/-- **THE TOTAL OF THE CONCRETE POTENTIAL** `φ t P = C₁·zmass t P + κT·(fat (root P) + 1)` over the NON-HOST parts:
`≤ (C₁·(WB+WM)∕(1−θ) + κT)·F` (the `zmass` total over ALL parts, leaf-02 gen 3; the root-fatness total over the non-host
parts = the non-root births, `HistoryJoinsNonhost`). [folklore] -/
theorem total_potential_le {G : Gen ε} {T : ℕ} {θ WB WM C₁ κT : ℝ} (hθ0 : 0 ≤ θ) (hθ1 : θ < 1) (hB : 0 ≤ WB)
    (hM : 0 ≤ WM) (hC₁ : 0 ≤ C₁) (hκT : 0 ≤ κT) (hDt : Dated (PEv.step ∘ sh) true T G) (hCh : Chrono (PEv.step ∘ sh) G) :
    ((joins (PEv.step ∘ sh) G).map fun X => nhsum (PEv.step ∘ sh)
        (fun P => C₁ * zmass sh θ WB WM (ftime (PEv.step ∘ sh) X) P +
          κT * ((((sh P.root).fat : ℕ) : ℝ) + 1)) X).sum ≤
      (C₁ * ((WB + WM) / (1 - θ)) + κT) * bsum (fun b => (((sh b).fat : ℕ) : ℝ) + 1) G := by
  set st := PEv.step ∘ sh
  set F := bsum (fun b => (((sh b).fat : ℕ) : ℝ) + 1) G
  -- split the potential
  have hsplit : ((joins st G).map fun X => nhsum st
        (fun P => C₁ * zmass sh θ WB WM (ftime st X) P + κT * ((((sh P.root).fat : ℕ) : ℝ) + 1)) X).sum =
      C₁ * ((joins st G).map fun X => nhsum st (fun P => zmass sh θ WB WM (ftime st X) P) X).sum +
        κT * ((joins st G).map (nhsum st fun P => (((sh P.root).fat : ℕ) : ℝ) + 1)).sum := by
    rw [← List.sum_map_mul_left, ← List.sum_map_mul_left, ← List.sum_map_add]
    refine congrArg List.sum (List.map_congr_left fun X _ => ?_)
    rw [nhsum_add, nhsum_const_mul, nhsum_const_mul]
  rw [hsplit]
  -- the mass part: non-host ≤ all parts ≤ umass∕(1−θ) ≤ (WB+WM)∕(1−θ)·F
  have hmass : ((joins st G).map fun X => nhsum st (fun P => zmass sh θ WB WM (ftime st X) P) X).sum ≤
      (WB + WM) / (1 - θ) * F := by
    have h1 : ((joins st G).map fun X => nhsum st (fun P => zmass sh θ WB WM (ftime st X) P) X).sum ≤
        ((joins st G).map fun X => ((tparts st X).map fun P => zmass sh θ WB WM (ftime st X) P).sum).sum :=
      List.sum_le_sum fun X _ => nhsum_le_sum_tparts st (fun P => zmass_nonneg (sh := sh) hθ0 hB hM _ P) X
    have h2 := sum_joins_tparts_zmass_le hθ0 hθ1 hB hM hDt hCh
    have hn : (nmerges G : ℝ) + 1 ≤ F := nmerges_lt_bsum sh G
    have hn0 : (0 : ℝ) ≤ nmerges G := Nat.cast_nonneg _
    have hu : umass sh WB WM G = WB * F + WM * (nmerges G : ℝ) := by rw [umass_eq_bsum, ← bsum_mul]
    have h1θ : 0 < 1 - θ := by linarith
    have h3 : umass sh WB WM G ≤ (WB + WM) * F := by rw [hu]; nlinarith
    have h4 : umass sh WB WM G / (1 - θ) ≤ (WB + WM) / (1 - θ) * F := by
      rw [div_mul_eq_mul_div]; exact div_le_div_of_nonneg_right h3 h1θ.le
    exact h1.trans (h2.trans h4)
  -- the root-fatness part: the non-host roots are the non-root births
  have hfat : ((joins st G).map (nhsum st fun P => (((sh P.root).fat : ℕ) : ℝ) + 1)).sum ≤ F :=
    sum_joins_nhsum_root_le st (g := fun b => (((sh b).fat : ℕ) : ℝ) + 1) (fun b => by positivity) G
  have hF0 : 0 ≤ F := bsum_nonneg (fun b => by positivity) G
  nlinarith [mul_le_mul_of_nonneg_left hmass hC₁, mul_le_mul_of_nonneg_left hfat hκT]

━━━━━━━━━━━━━━━━━━━━

## EXERCISE
Copy each line exactly, from the line containing "have hF0 : 0" down to the last line of the material, and no other lines.

## RESPONSE TO THE TASK
  have hF0 : 0 ≤ F := bsum_nonneg (fun b => by positivity) G
  nlinarith [mul_le_mul_of_nonneg_left hmass hC₁, mul_le_mul_of_nonneg_left hfat hκT]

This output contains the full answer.